Click Beetle Larvae - Wireworm

This is partly because the adults can bury themselves in the soil in colder climates over the winter months to emerge again in the spring. These beetles are able to hibernate under the snow and survive the long winter.

Life Cycle

These beetles lay their eggs in the soil. The grubs pupate underground or in rotting wood on the forest floor. They spend most of their lives in the larval stage (2-5 years).

Their adult stage usually lasts through the following summer and if they live in a cold climate, they may survive for one more year.

They have a full metamorphosis, meaning they start as eggs and pupate, changing from grubs into fully grown adults. This can take quite some time and also seems to depend upon the region where they are found.

Do Eastern-Eyed Click Beetles bite?

A Eastern-Eyed Click Beetle bite is unlikely and very rare. These beetles are harmless to humans and they don’t bite, unless you bother them a great deal.

The larvae, on the other hand, have strong jaws and probably should not be handled. The adults are attracted to light, so it is possible to find a click beetle in the house after leaving a door open on a warm summer evening.

Sometimes these beetles are seen as a problem pest due to their attraction to light, but it is possible to deter them with improved screening methods and the judicious use of bug spray.

Some people wonder, is the glowing click beetle toxic? No, but its young can bite. It’s also extremely rare to encounter a glowing click beetle outside of the tropics.

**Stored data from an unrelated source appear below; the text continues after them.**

namespace Literature.MathematicalPhysics.QuantumFieldTheory.Balaban1983to89.Node00

open scoped Matrix.Norms.L2Operator
open T4Continuum (T4Family)
open B15DeterminingSets

/-- `η_n ≥ 0` on the lattices of record. [cite: Balaban1987RG1, (1.1) p.260 (bookkeeping)] -/
private theorem eta_nonneg'' (P : Params) (n : ℕ) : 0 ≤ P.eta n := by
  unfold Params.eta
  exact pow_nonneg (inv_nonneg.mpr (Nat.cast_nonneg _)) n

/-- Weakening the threshold of the record's `PlaqSmallOn`. [cite: Balaban1988Convergent, (1.4) p.247 (bookkeeping)] -/
private theorem plaqSmallOn_of_le'' {P : Params} {j : ℕ} {G : Type*} [GaugeGroup G] {S : Set (Plaq P j)} {δ δ' : ℝ} {U : GaugeField P j G}
    (h : PlaqSmallOn S δ U) (hδ : δ ≤ δ') : PlaqSmallOn S δ' U :=
  fun p hp => (h p hp).trans_le hδ

/-- `max{B₃δ, c} ≤ 2·max{B₃δ′, c}` from `δ ≤ 2δ′` (`B₃, c ≥ 0`). [cite: Balaban1985Variational, p.304 before Prop. 8 (bookkeeping)] -/
private theorem max_le_two_mul_max' {B₃ c d d' : ℝ} (hB₃ : 0 ≤ B₃) (hc : 0 ≤ c) (hd : d ≤ 2 * d') :
    max (B₃ * d) c ≤ 2 * max (B₃ * d') c := by
  refine max_le ?_ ?_
  · calc B₃ * d ≤ B₃ * (2 * d') := mul_le_mul_of_nonneg_left hd hB₃
      _ = 2 * (B₃ * d') := by ring
      _ ≤ 2 * max (B₃ * d') c := mul_le_mul_of_nonneg_left (le_max_left _ _) zero_le_two
  · calc c ≤ 2 * c := le_mul_of_one_le_left hc one_le_two
      _ ≤ 2 * max (B₃ * d') c := mul_le_mul_of_nonneg_left (le_max_right _ _) zero_le_two

/-! ## §1  `Prop8RegSepTopStepR`: Proposition 8's top step asked only of numerics with `c ≤ ν.M₁` -/

section FactsR

variable (F : T4Family) (N : ℕ) [NeZero N]

/-- **[B11] PROPOSITION 8's TOP STEP, FLOOR-CARRYING**: module 20's `Prop8RegSepTopStep` with ONE more binder `c ≤ ν.M₁` after `0 < ν.M₁` (print's «M₁ large»).
[cite: Balaban1985Variational, Prop. 8 p.304; Balaban1985RegularSpaces, (1.3)–(1.6) p.77] -/
def Prop8RegSepTopStepR (Sup : (ν : Stage7Numerics) → (K : ℕ) → (ℕ → Set (Site (F.P K) 0)) → Set (Site (F.P K) 0)) (c : ℕ) (B₃ a₀ a₁ : ℝ) : Prop :=
  ∀ (ν : Stage7Numerics) (M : ℕ) (g : ℕ → ℝ) (K k : ℕ) (s : SeqOfRecord F ν M g K k), Sect2.SeqSeparated ν.M₁ s → 0 < ν.M₁ → c ≤ ν.M₁ → 1 ≤ k →
    ∀ (ε₀ : ℝ) (δ : ℕ → ℝ),
    (∀ n, n ≤ k → 0 < δ n ∧ δ n ≤ a₁ ∧ B₃ * δ n ≤ ε₀) → (∀ n, n < k → δ n ≤ 2 * δ (n + 1)) → (∀ n, n < k → δ (n + 1) ≤ 2 * δ n) → ε₀ ≤ a₀ →
    ∀ W : MSField (F.P K) (SU N), Sect2.DataSmall7PTop (avOfRecord F N K) s.Ω (Sup ν K s.Ω) k δ W →
      ∀ U : GaugeField (F.P K) 0 (SU N),
        (∀ n, n ≤ k → PlaqSmallOn (Sect2.omegaPlaqsTop s.Ω (Sup ν K s.Ω) n) (ε₀ * (F.P K).eta n ^ 2) U) →
        Sect2.CoDivClassOnTop s.Ω (Sup ν K s.Ω) k ε₀ U → AgreeOn (genSet s.Ω k) (avgFamily (avOfRecord F N K) U) W →
        IsCritOnFibre F N K (genSet s.Ω k) W U →
        (∀ n, n ≤ k → PlaqSmallOn (Sect2.omegaPlaqsTop s.Ω (Sup ν K s.Ω) n) (B₃ * δ n * (F.P K).eta n ^ 2) U) ∧
          ∀ n, n ≤ k → Sect2.CoDivSmallOn (Sect2.omegaBondsTop s.Ω (Sup ν K s.Ω) n) (B₃ * δ n * (F.P K).eta n ^ 3) U

/-- **SECT. F's ONE-STEP IMPROVEMENT, FLOOR-CARRYING**: module 30's `HalvingStepTop` with the binder `c ≤ ν.M₁`. [cite: Balaban1985Variational, Sect. F p.304; Balaban1985RegularSpaces, (1.3)–(1.6) p.77] -/
def HalvingStepTopR (Sup : (ν : Stage7Numerics) → (K : ℕ) → (ℕ → Set (Site (F.P K) 0)) → Set (Site (F.P K) 0)) (c : ℕ) (B₃ a₀ a₁ : ℝ) : Prop :=
  ∀ (ν : Stage7Numerics) (M : ℕ) (g : ℕ → ℝ) (K k : ℕ) (s : SeqOfRecord F ν M g K k), Sect2.SeqSeparated ν.M₁ s → 0 < ν.M₁ → c ≤ ν.M₁ → 1 ≤ k →
    ∀ (ε δ : ℕ → ℝ),
    (∀ n, n ≤ k → 0 < δ n ∧ δ n ≤ a₁) → (∀ n, n < k → δ n ≤ 2 * δ (n + 1)) → (∀ n, n < k → δ (n + 1) ≤ 2 * δ n) →
    (∀ n, n ≤ k → B₃ * δ n ≤ ε n ∧ ε n ≤ a₀) → (∀ n, n < k → ε n ≤ 2 * ε (n + 1)) → (∀ n, n < k → ε (n + 1) ≤ 2 * ε n) →
    ∀ W : MSField (F.P K) (SU N), Sect2.DataSmall7PTop (avOfRecord F N K) s.Ω (Sup ν K s.Ω) k δ W →
      ∀ U : GaugeField (F.P K) 0 (SU N),
        (∀ n, n ≤ k → PlaqSmallOn (Sect2.omegaPlaqsTop s.Ω (Sup ν K s.Ω) n) (ε n * (F.P K).eta n ^ 2) U) →
        (∀ n, n ≤ k → Sect2.CoDivSmallOn (Sect2.omegaBondsTop s.Ω (Sup ν K s.Ω) n) (ε n * (F.P K).eta n ^ 3) U) →
        AgreeOn (genSet s.Ω k) (avgFamily (avOfRecord F N K) U) W →
        IsCritOnFibre F N K (genSet s.Ω k) W U →
        (∀ n, n ≤ k → PlaqSmallOn (Sect2.omegaPlaqsTop s.Ω (Sup ν K s.Ω) n) (max (B₃ * δ n) (ε n / 2) * (F.P K).eta n ^ 2) U) ∧
          ∀ n, n ≤ k → Sect2.CoDivSmallOn (Sect2.omegaBondsTop s.Ω (Sup ν K s.Ω) n) (max (B₃ * δ n) (ε n / 2) * (F.P K).eta n ^ 3) U

/-- **THE CORE FORM, FLOOR-CARRYING**: k0-s1-w3's `HalvingStepTopCore` with the binder `c ≤ ν.M₁`. [cite: Balaban1985Variational, Sect. F p.304; Balaban1985RegularSpaces, (1.3)–(1.6) p.77] -/
def HalvingStepTopCoreR (Sup : (ν : Stage7Numerics) → (K : ℕ) → (ℕ → Set (Site (F.P K) 0)) → Set (Site (F.P K) 0)) (c : ℕ) (B₃ a₀ a₁ : ℝ) : Prop :=
  ∀ (ν : Stage7Numerics) (M : ℕ) (g : ℕ → ℝ) (K k : ℕ) (s : SeqOfRecord F ν M g K k), Sect2.SeqSeparated ν.M₁ s → 0 < ν.M₁ → c ≤ ν.M₁ → 1 ≤ k →
    ∀ (ε δ : ℕ → ℝ),
    (∀ n, n ≤ k → 0 < δ n ∧ δ n ≤ a₁) → (∀ n, n < k → δ n ≤ 2 * δ (n + 1)) → (∀ n, n < k → δ (n + 1) ≤ 2 * δ n) →
    (∀ n, n ≤ k → B₃ * δ n ≤ ε n ∧ ε n ≤ a₀) → (∀ n, n < k → ε n ≤ 2 * ε (n + 1)) → (∀ n, n < k → ε (n + 1) ≤ 2 * ε n) →
    ∀ W : MSField (F.P K) (SU N), Sect2.DataSmall7PTop (avOfRecord F N K) s.Ω (Sup ν K s.Ω) k δ W →
      ∀ U : GaugeField (F.P K) 0 (SU N),
        (∀ n, n ≤ k → PlaqSmallOn (Sect2.omegaPlaqsTop s.Ω (Sup ν K s.Ω) n) (ε n * (F.P K).eta n ^ 2) U) →
        (∀ n, n ≤ k → Sect2.CoDivSmallOn (Sect2.omegaBondsTop s.Ω (Sup ν K s.Ω) n) (ε n * (F.P K).eta n ^ 3) U) →
        AgreeOn (genSet s.Ω k) (avgFamily (avOfRecord F N K) U) W →
        IsCritOnFibre F N K (genSet s.Ω k) W U →
        (∀ n, n ≤ k → ∀ p ∈ Sect2.omegaPlaqsTop s.Ω (Sup ν K s.Ω) n, p ∉ Sect2.printedPlaqs s.Ω k 0 →
            dist1 (GaugeField.plaqHol U p) < max (B₃ * δ n) (ε n / 2) * (F.P K).eta n ^ 2) ∧
          ∀ n, n ≤ k → ∀ b ∈ Sect2.omegaBondsTop s.Ω (Sup ν K s.Ω) n, b ∉ Sect2.bondsDeep (s.Ω 1)ᶜ →
            ‖Sect2.coDivSum U b.src b.dir‖ < max (B₃ * δ n) (ε n / 2) * (F.P K).eta n ^ 3

variable {F N}

/-- Floor-free ⇒ floor-carrying, every floor (the floor only weakens). [cite: Balaban1985Variational, Prop. 8 p.304 (bookkeeping)] -/
theorem Prop8RegSepTopStep.toR {Sup : (ν : Stage7Numerics) → (K : ℕ) → (ℕ → Set (Site (F.P K) 0)) → Set (Site (F.P K) 0)} {B₃ a₀ a₁ : ℝ}
    (h : Prop8RegSepTopStep F N Sup B₃ a₀ a₁) (c : ℕ) : Prop8RegSepTopStepR F N Sup c B₃ a₀ a₁ :=
  fun ν M g K k s hsep hM₁ _ hk => h ν M g K k s hsep hM₁ hk
import Summits.CriticalPhenomena.PercolationContinuityZ3.Theorems.PercNearOneGluingNoHeavyPcintClosingWordDiagram
import HarnessLib

/-!
# CriticalPhenomena/PercolationContinuityZ3 — Theorems/PercNearOneGluingNoHeavyPcintClosingWordStructure.lean: a return word on `m` axes has length `≥ 2m − 1`, and at length `2m − 1` it IS a chord diagram (combinatorial core of STRUCTURE law C5-L1, part 5)

Lane prim-pcint, STRUCTURE rule «numerics ⇒ structure ⇒ conjecture» (prim-pcint-2 GEN 20); sequel of …PcintClosingWordDiagram.
Counting letters by axis and sign (`uses`, `cnt`): a word of length `n` on `ℤ^j` that uses every axis and ends within `ℓ¹`-distance `1` of the
origin satisfies `2j ≤ n + 1` (`two_mul_le_of_full`: each axis contributes `uses + |coordinate| ≥ 2`), whence
**`fullClosingCount j (2m) = 0` for `j > m`** (`fullClosingCount_eq_zero_of_gt`); and in the extremal case `n + 1 = 2j` exactly one axis is used
once and every other axis exactly once in each direction (`structure_of_full`).  Consequently such a word is COMPATIBLE with a chord diagram on
its letters plus the virtual closing point (`exists_isDiag_compat`: partner = the position of the reversed letter, the once-used letter being
partnered with the closing point).  With …PcintClosingWordDiagram this makes the extremal closing words exactly the labelled oriented irreducible
chord diagrams; the count is completed in …PcintClosingWordCount.

HONEST FRAMING: elementary finite combinatorics written for the proof of `polygonLeadingCoeffLaw` (all `m`).  No `sorry`; standard axioms.
Written by prim-pcint-2 gen 20 (prover-prim-pcint-2-g20-0), 2026-08-26.
-/

noncomputable section

namespace Summit.CriticalPhenomena.PercolationContinuityZ3.Theorems.Pcint.ChordDiag

open Literature.Probability.LatticeModels Literature.Probability.Percolation
open Summit.CriticalPhenomena.PercolationContinuityZ3.Theorems.Pcint
open Summit.CriticalPhenomena.PercolationContinuityZ3.Theorems.Pcint.MemoryTail

variable {n j : ℕ}

/-! ### Counting letters by axis and sign -/

/-- The number of letters `(c, b)` in `w`. [folklore] -/
def cnt (w : Fin n → Fin j × Bool) (c : Fin j) (b : Bool) : ℕ := (Finset.univ.filter fun t => w t = (c, b)).card

/-- The number of letters of `w` on the axis `c`. [folklore] -/
def uses (w : Fin n → Fin j × Bool) (c : Fin j) : ℕ := (Finset.univ.filter fun t => (w t).1 = c).card

/-- Every letter lies on one axis: `Σ_c uses w c = n`. [folklore] -/
theorem sum_uses (w : Fin n → Fin j × Bool) : ∑ c, uses w c = n := by
  unfold uses
  rw [← Finset.card_eq_sum_card_fiberwise (s := Finset.univ) (t := Finset.univ) (f := fun t => (w t).1)
    (fun _ _ => Finset.mem_univ _)]
  simp

/-- `uses = cnt true + cnt false`. [folklore] -/
theorem uses_eq (w : Fin n → Fin j × Bool) (c : Fin j) : uses w c = cnt w c true + cnt w c false := by
  unfold uses cnt
  rw [← Finset.card_filter_add_card_filter_not (s := Finset.univ.filter fun t => (w t).1 = c)
    (p := fun t => (w t).2 = true), Finset.filter_filter, Finset.filter_filter]
  congr 2
  · ext t
    simp only [Finset.mem_filter, Finset.mem_univ, true_and, Prod.ext_iff]
  · ext t
    simp only [Finset.mem_filter, Finset.mem_univ, true_and, Prod.ext_iff, Bool.not_eq_true]

/-- Coordinates of a unit step as a difference of indicators. [folklore] -/
theorem stepVec_apply_eq_ite (a : Fin j × Bool) (c : Fin j) :
    stepVec a c = (if a = (c, true) then (1 : ℤ) else 0) - (if a = (c, false) then (1 : ℤ) else 0) := by
  obtain ⟨a1, a2⟩ := a
  rw [stepVec_apply]
  by_cases h : c = a1
  · subst h; cases a2 <;> simp
  · have h' : a1 ≠ c := fun e => h e.symm
    cases a2 <;> simp [h, h']

/-- **Coordinates of the endpoint**: `wordPos w n c = cnt (c, +) − cnt (c, −)`. [folklore] -/
theorem wordPos_apply_eq (w : Fin n → Fin j × Bool) (c : Fin j) :
    wordPos w n c = (cnt w c true : ℤ) - (cnt w c false : ℤ) := by
  rw [wordPos_length_eq_sum, Finset.sum_apply]
  simp_rw [stepVec_apply_eq_ite]
  rw [Finset.sum_sub_distrib, Finset.sum_boole, Finset.sum_boole]
  rfl

/-- The `ℓ¹` norm of the endpoint, by axis. [folklore] -/
theorem l1_wordPos_eq (w : Fin n → Fin j × Bool) :
    l1 (wordPos w n) = ∑ c, ((cnt w c true : ℤ) - (cnt w c false : ℤ)).natAbs := by
  unfold l1
  exact Finset.sum_congr rfl fun c _ => by rw [wordPos_apply_eq]

/-- Each axis that is used contributes at least `2` to `uses + |coordinate|`. [folklore] -/
theorem two_le_uses_add {w : Fin n → Fin j × Bool} {c : Fin j} (h : 1 ≤ uses w c) :
    2 ≤ uses w c + ((cnt w c true : ℤ) - (cnt w c false : ℤ)).natAbs := by
  rw [uses_eq] at h ⊢
  rcases eq_or_ne (cnt w c true) (cnt w c false) with he | hne
  · rw [he] at h ⊢; omega
  · have : ((cnt w c true : ℤ) - (cnt w c false : ℤ)) ≠ 0 := by
      intro h0; apply hne; exact_mod_cast sub_eq_zero.1 h0
    have := Int.natAbs_pos.2 this
    omega

/-! ### The length bound and the extremal structure -/

/-- **A return word using all `j` axes has length `≥ 2j − 1`.** [folklore] -/
theorem two_mul_le_of_full {w : Fin n → Fin j × Bool} (hax : ∀ c, 1 ≤ uses w c) (hl1 : l1 (wordPos w n) ≤ 1) :
    2 * j ≤ n + 1 := by
  have h1 : ∑ c : Fin j, 2 ≤ ∑ c, (uses w c + ((cnt w c true : ℤ) - (cnt w c false : ℤ)).natAbs) :=
    Finset.sum_le_sum fun c _ => two_le_uses_add (hax c)
  rw [Finset.sum_const, Finset.card_univ, Fintype.card_fin, smul_eq_mul, Finset.sum_add_distrib, sum_uses,
    ← l1_wordPos_eq] at h1
  omega

/-- **Extremal structure**: at length `2j − 1` exactly one axis is used once and every other axis once in each direction. [folklore] -/
theorem structure_of_full {w : Fin n → Fin j × Bool} (hax : ∀ c, 1 ≤ uses w c) (hl1 : l1 (wordPos w n) ≤ 1)
    (hn : n + 1 = 2 * j) : ∃ c₀, uses w c₀ = 1 ∧ ∀ c, c ≠ c₀ → cnt w c true = 1 ∧ cnt w c false = 1 := by
  set v : Fin j → ℕ := fun c => ((cnt w c true : ℤ) - (cnt w c false : ℤ)).natAbs with hv
  have hl : l1 (wordPos w n) = ∑ c, v c := l1_wordPos_eq w
  have hge : ∀ c, 2 ≤ uses w c + v c := fun c => two_le_uses_add (hax c)
  have hsum : ∑ c, (uses w c + v c) = n + l1 (wordPos w n) := by rw [Finset.sum_add_distrib, sum_uses, hl]
  -- every axis contributes exactly `2`
  have heq : ∀ c, uses w c + v c = 2 := by
    by_contra h
    push Not at h
    obtain ⟨c₁, hc₁⟩ := h
    have hlt : ∑ c : Fin j, 2 < ∑ c, (uses w c + v c) :=
      Finset.sum_lt_sum (fun c _ => hge c) ⟨c₁, Finset.mem_univ _, lt_of_le_of_ne (hge c₁) (Ne.symm hc₁)⟩
    rw [Finset.sum_const, Finset.card_univ, Fintype.card_fin, smul_eq_mul, hsum] at hlt
    omega
  have hl1' : ∑ c, v c = 1 := by
    have := hsum
    rw [Finset.sum_congr rfl fun c _ => heq c, Finset.sum_const, Finset.card_univ, Fintype.card_fin, smul_eq_mul] at this
    omega
  -- the axis with odd coordinate
  obtain ⟨c₀, -, hc₀⟩ := Finset.exists_ne_zero_of_sum_ne_zero (by rw [hl1']; exact one_ne_zero : ∑ c, v c ≠ 0)
  have hv0 : ∀ c, c ≠ c₀ → v c = 0 := by
    intro c hc
    have := Finset.sum_le_sum_of_subset_of_nonneg (f := v) (Finset.subset_univ {c, c₀}) (fun _ _ _ => Nat.zero_le _)
    rw [Finset.sum_pair hc, hl1'] at this
    omega
  refine ⟨c₀, ?_, fun c hc => ?_⟩
  · have h1 := heq c₀
    have h2 : v c₀ ≤ 1 := by rw [← hl1']; exact Finset.single_le_sum (fun _ _ => Nat.zero_le _) (Finset.mem_univ c₀)
    omega
  · have h1 := heq c
    have h2 := hv0 c hc
    rw [uses_eq] at h1
    have h3 : cnt w c true = cnt w c false := by
      have := Int.natAbs_eq_zero.1 h2
      exact_mod_cast sub_eq_zero.1 this
    omega

/-- **`fullClosingCount j (2m) = 0` for `j > m`**: a `2m`-gon spans at most `m` axes. [folklore] -/
theorem fullClosingCount_eq_zero_of_gt {j m : ℕ} (h : m < j) : fullClosingCount j (2 * m) = 0 := by
  classical
  rcases Nat.eq_zero_or_pos m with rfl | hm
  · exact fullClosingCount_eq_zero_of_lt (by omega)
  unfold fullClosingCount
  rw [Finset.card_eq_zero, Finset.filter_eq_empty_iff]
  intro w hw hax
  rw [mem_nearWords] at hw
  have huse : ∀ c, 1 ≤ uses w c := by
    intro c
    have hc : c ∈ axes w := by rw [hax]; exact Finset.mem_univ c
    unfold axes at hc
    obtain ⟨t, -, ht⟩ := Finset.mem_image.1 hc
    exact Finset.card_pos.2 ⟨t, Finset.mem_filter.2 ⟨Finset.mem_univ _, ht⟩⟩
  have := two_mul_le_of_full huse (hw.2.trans (by omega))
  omega

/-! ### The chord diagram of an extremal closing word -/

section Diagram

variable {w : Fin n → Fin j × Bool} {c₀ : Fin j}

/-- A letter occurring exactly once occurs at one position only. [folklore] -/
theorem eq_of_cnt_eq_one {c : Fin j} {b : Bool} (h : cnt w c b = 1) {s t : Fin n} (hs : w s = (c, b)) (ht : w t = (c, b)) : s = t := by
  unfold cnt at h
  obtain ⟨u, hu⟩ := Finset.card_eq_one.1 h
  have hs' : s ∈ ({u} : Finset (Fin n)) := by rw [← hu]; exact Finset.mem_filter.2 ⟨Finset.mem_univ _, hs⟩
  have ht' : t ∈ ({u} : Finset (Fin n)) := by rw [← hu]; exact Finset.mem_filter.2 ⟨Finset.mem_univ _, ht⟩
  rw [Finset.mem_singleton] at hs' ht'
  rw [hs', ht']

/-- A letter occurring exactly once occurs. [folklore] -/
theorem exists_of_cnt_eq_one {c : Fin j} {b : Bool} (h : cnt w c b = 1) : ∃ t, w t = (c, b) := by
  unfold cnt at h
  obtain ⟨u, hu⟩ := Finset.card_eq_one.1 h
  have : u ∈ Finset.univ.filter fun t => w t = (c, b) := by rw [hu]; exact Finset.mem_singleton_self u
  exact ⟨u, (Finset.mem_filter.1 this).2⟩

/-- An axis used exactly once is used at one position only. [folklore] -/
theorem eq_of_uses_eq_one (h : uses w c₀ = 1) {s t : Fin n} (hs : (w s).1 = c₀) (ht : (w t).1 = c₀) : s = t := by
  unfold uses at h
  obtain ⟨u, hu⟩ := Finset.card_eq_one.1 h
  have hs' : s ∈ ({u} : Finset (Fin n)) := by rw [← hu]; exact Finset.mem_filter.2 ⟨Finset.mem_univ _, hs⟩
  have ht' : t ∈ ({u} : Finset (Fin n)) := by rw [← hu]; exact Finset.mem_filter.2 ⟨Finset.mem_univ _, ht⟩
  rw [Finset.mem_singleton] at hs' ht'
  rw [hs', ht']

/-- An axis used exactly once is used. [folklore] -/
theorem exists_of_uses_eq_one (h : uses w c₀ = 1) : ∃ s, (w s).1 = c₀ := by
  unfold uses at h
  obtain ⟨u, hu⟩ := Finset.card_eq_one.1 h
  have : u ∈ Finset.univ.filter fun t => (w t).1 = c₀ := by rw [hu]; exact Finset.mem_singleton_self u
  exact ⟨u, (Finset.mem_filter.1 this).2⟩

/-- Off the lone axis the reversed letter occurs, at a unique position. [folklore] -/
theorem exists_srev (hct : ∀ c, c ≠ c₀ → cnt w c true = 1 ∧ cnt w c false = 1) {s : Fin n} (hs : (w s).1 ≠ c₀) :
    ∃ t, w t = srev (w s) := by
  have h := (hct _ hs)
  cases hb : (w s).2
  · obtain ⟨t, ht⟩ := exists_of_cnt_eq_one h.1
    exact ⟨t, by rw [ht]; ext <;> simp [srev, hb]⟩
  · obtain ⟨t, ht⟩ := exists_of_cnt_eq_one h.2
    exact ⟨t, by rw [ht]; ext <;> simp [srev, hb]⟩

/-- Off the lone axis letters occur at unique positions. [folklore] -/
theorem eq_of_eq (hct : ∀ c, c ≠ c₀ → cnt w c true = 1 ∧ cnt w c false = 1) {s t : Fin n} (hs : (w s).1 ≠ c₀)
    (h : w t = w s) : t = s := by
  have h' := hct _ hs
  cases hb : (w s).2
  · exact eq_of_cnt_eq_one h'.2 (by rw [h]; ext <;> simp [hb]) (by ext <;> simp [hb])
  · exact eq_of_cnt_eq_one h'.1 (by rw [h]; ext <;> simp [hb]) (by ext <;> simp [hb])

/-- On the lone axis no reversed letter occurs. [folklore] -/
theorem not_exists_srev (hc₀ : uses w c₀ = 1) {s : Fin n} (hs : (w s).1 = c₀) : ¬ ∃ t, w t = srev (w s) := by
  rintro ⟨t, ht⟩
  have hts : t = s := eq_of_uses_eq_one hc₀ (by rw [ht]; exact hs) hs
  rw [hts] at ht
  exact srev_ne_self (w s) ht.symm

/-- **An extremal closing word is compatible with a chord diagram** on its letters and the virtual closing point: partner = position of the
reversed letter, the once-used letter being partnered with the closing point. [folklore] -/
theorem exists_isDiag_compat_of (hc₀ : uses w c₀ = 1) (hct : ∀ c, c ≠ c₀ → cnt w c true = 1 ∧ cnt w c false = 1) :
    ∃ π : Fin (n + 1) → Fin (n + 1), IsDiag π ∧ Compat π w := by
  classical
  -- the partner of a letter, and of the closing point
  let body : Fin n → Fin (n + 1) := fun s => if h : ∃ t, w t = srev (w s) then Fin.castSucc h.choose else Fin.last n
  obtain ⟨s₀, hs₀⟩ := exists_of_uses_eq_one hc₀
  let π : Fin (n + 1) → Fin (n + 1) := fun x => Fin.lastCases (Fin.castSucc s₀) body x
  have hπc : ∀ s, π (Fin.castSucc s) = body s := fun s => by simp only [π, Fin.lastCases_castSucc]
  have hπl : π (Fin.last n) = Fin.castSucc s₀ := by simp only [π, Fin.lastCases_last]
  -- values of `body`
  have body_of_ne : ∀ {s : Fin n} (hs : (w s).1 ≠ c₀), ∃ t, w t = srev (w s) ∧ body s = Fin.castSucc t := by
    intro s hs
    have h := exists_srev hct hs
    exact ⟨h.choose, h.choose_spec, by simp only [body, dif_pos h]⟩
  have body_of_eq : ∀ {s : Fin n}, (w s).1 = c₀ → body s = Fin.last n := by
    intro s hs
    simp only [body, dif_neg (not_exists_srev hc₀ hs)]
  refine ⟨π, fun x => ?_, ⟨fun s t hst => ?_, fun s t hst hax => ?_⟩⟩
  · -- involution without fixed points
    induction x using Fin.lastCases with
    | last =>
      rw [hπl, hπc, body_of_eq hs₀]
      exact ⟨rfl, (Fin.castSucc_lt_last s₀).ne⟩
    | cast s =>
      rw [hπc]
      by_cases hs : (w s).1 = c₀
      · rw [body_of_eq hs, hπl]
        exact ⟨by rw [eq_of_uses_eq_one hc₀ hs₀ hs], (Fin.castSucc_lt_last s).ne'⟩
      · obtain ⟨t, ht, hb⟩ := body_of_ne hs
        have hta : (w t).1 ≠ c₀ := by rw [ht]; exact hs
        obtain ⟨t', ht', hb'⟩ := body_of_ne hta
        rw [hb, hπc, hb']
        rw [ht, srev_srev] at ht'
        refine ⟨by rw [eq_of_eq hct hs ht'], fun h => ?_⟩
        have := Fin.castSucc_injective _ h
        rw [this] at ht
        exact srev_ne_self (w s) ht.symm
  · -- partners carry reversed letters
    rw [hπc] at hst
    by_cases hs : (w s).1 = c₀
    · rw [body_of_eq hs] at hst
      exact absurd hst.symm (Fin.castSucc_lt_last t).ne
    · obtain ⟨t', ht', hb'⟩ := body_of_ne hs
      rw [hb'] at hst
      rw [← Fin.castSucc_injective _ hst]
      exact ht'
  · -- equal axes only at partners
    rw [hπc]
    have hs : (w s).1 ≠ c₀ := fun h => hst (eq_of_uses_eq_one hc₀ h (hax ▸ h))
    obtain ⟨t', ht', hb'⟩ := body_of_ne hs
    rw [hb']
    congr 1
    -- `w t` is the reversed letter of `w s`
    have hwt : w t = srev (w s) := by
      have hne : (w t).2 ≠ (w s).2 := fun h2 => hst (eq_of_eq hct hs (Prod.ext hax.symm h2)).symm
      refine Prod.ext (by simpa [srev] using hax.symm) ?_
      simp only [srev]
      cases h1 : (w t).2 <;> cases h2 : (w s).2 <;> simp_all
    exact eq_of_eq hct (by rw [hwt]; exact hs) (by rw [ht', hwt])

end Diagram

/-- **Every extremal full closing word is compatible with some chord diagram.** [folklore] -/
theorem exists_isDiag_compat {w : Fin n → Fin j × Bool} (hax : ∀ c, 1 ≤ uses w c) (hl1 : l1 (wordPos w n) ≤ 1)
    (hn : n + 1 = 2 * j) : ∃ π : Fin (n + 1) → Fin (n + 1), IsDiag π ∧ Compat π w := by
  obtain ⟨c₀, hc₀, hct⟩ := structure_of_full hax hl1 hn
  exact exists_isDiag_compat_of hc₀ hct

end Summit.CriticalPhenomena.PercolationContinuityZ3.Theorems.Pcint.ChordDiag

A glowing click beetle is one of nature’s most incredible sights, because we don’t often encounter bioluminescent creatures in our everyday lives.

Natural Enemies

This beetle has a wide variety of predators, including the usual suspects. Birds, moles, bats, lizards and spiders are among their natural enemies.

Their slippery bodies usually mean that predators are left without a meal. Humans also tend to kill them because they are considered pests in many parts of the world, and dislike what is often considered a click beetle infestation.

The Southwestern-Eyed click beetle is particularly unpopular due to its size and many people try to find different ways to eradicate them. For the most part, these are not the infesting type of insect so it is unlikely that anyone will be able to fully eliminate them.

Their natural habitat is the outdoors and the forest floor, so it’s also unlikely that you will find yourself the victim of a click beetle infestation. Instead, these insects are a natural part of the deciduous forest environment and are rarely seen apart from when they are attracted by artificial light.

The Eastern-Eyed Click Beetle may look scary at first glance, but it is mostly harmless. Those who consider the glowing click beetle toxic are misinformed. A click beetle bite is incredibly rare.

However, click beetle larvae tends to be more of a pest than the adult variety, and is more likely to bite. It’s unlikely that you will come in contact with this insect in grub form unless you go looking for it, so there is not much risk of being bitten regardless of the form in which you may encounter a click beetle.

If you find yourself meeting a black click beetle over the summer, you can say you found a click beetle in the house and then put it outside without fear. They are a part of the ecosystem and a frequent visitor in the summer months.

Its fascinating click and jump makes it one of the most interesting insects commonly found in your own backyard.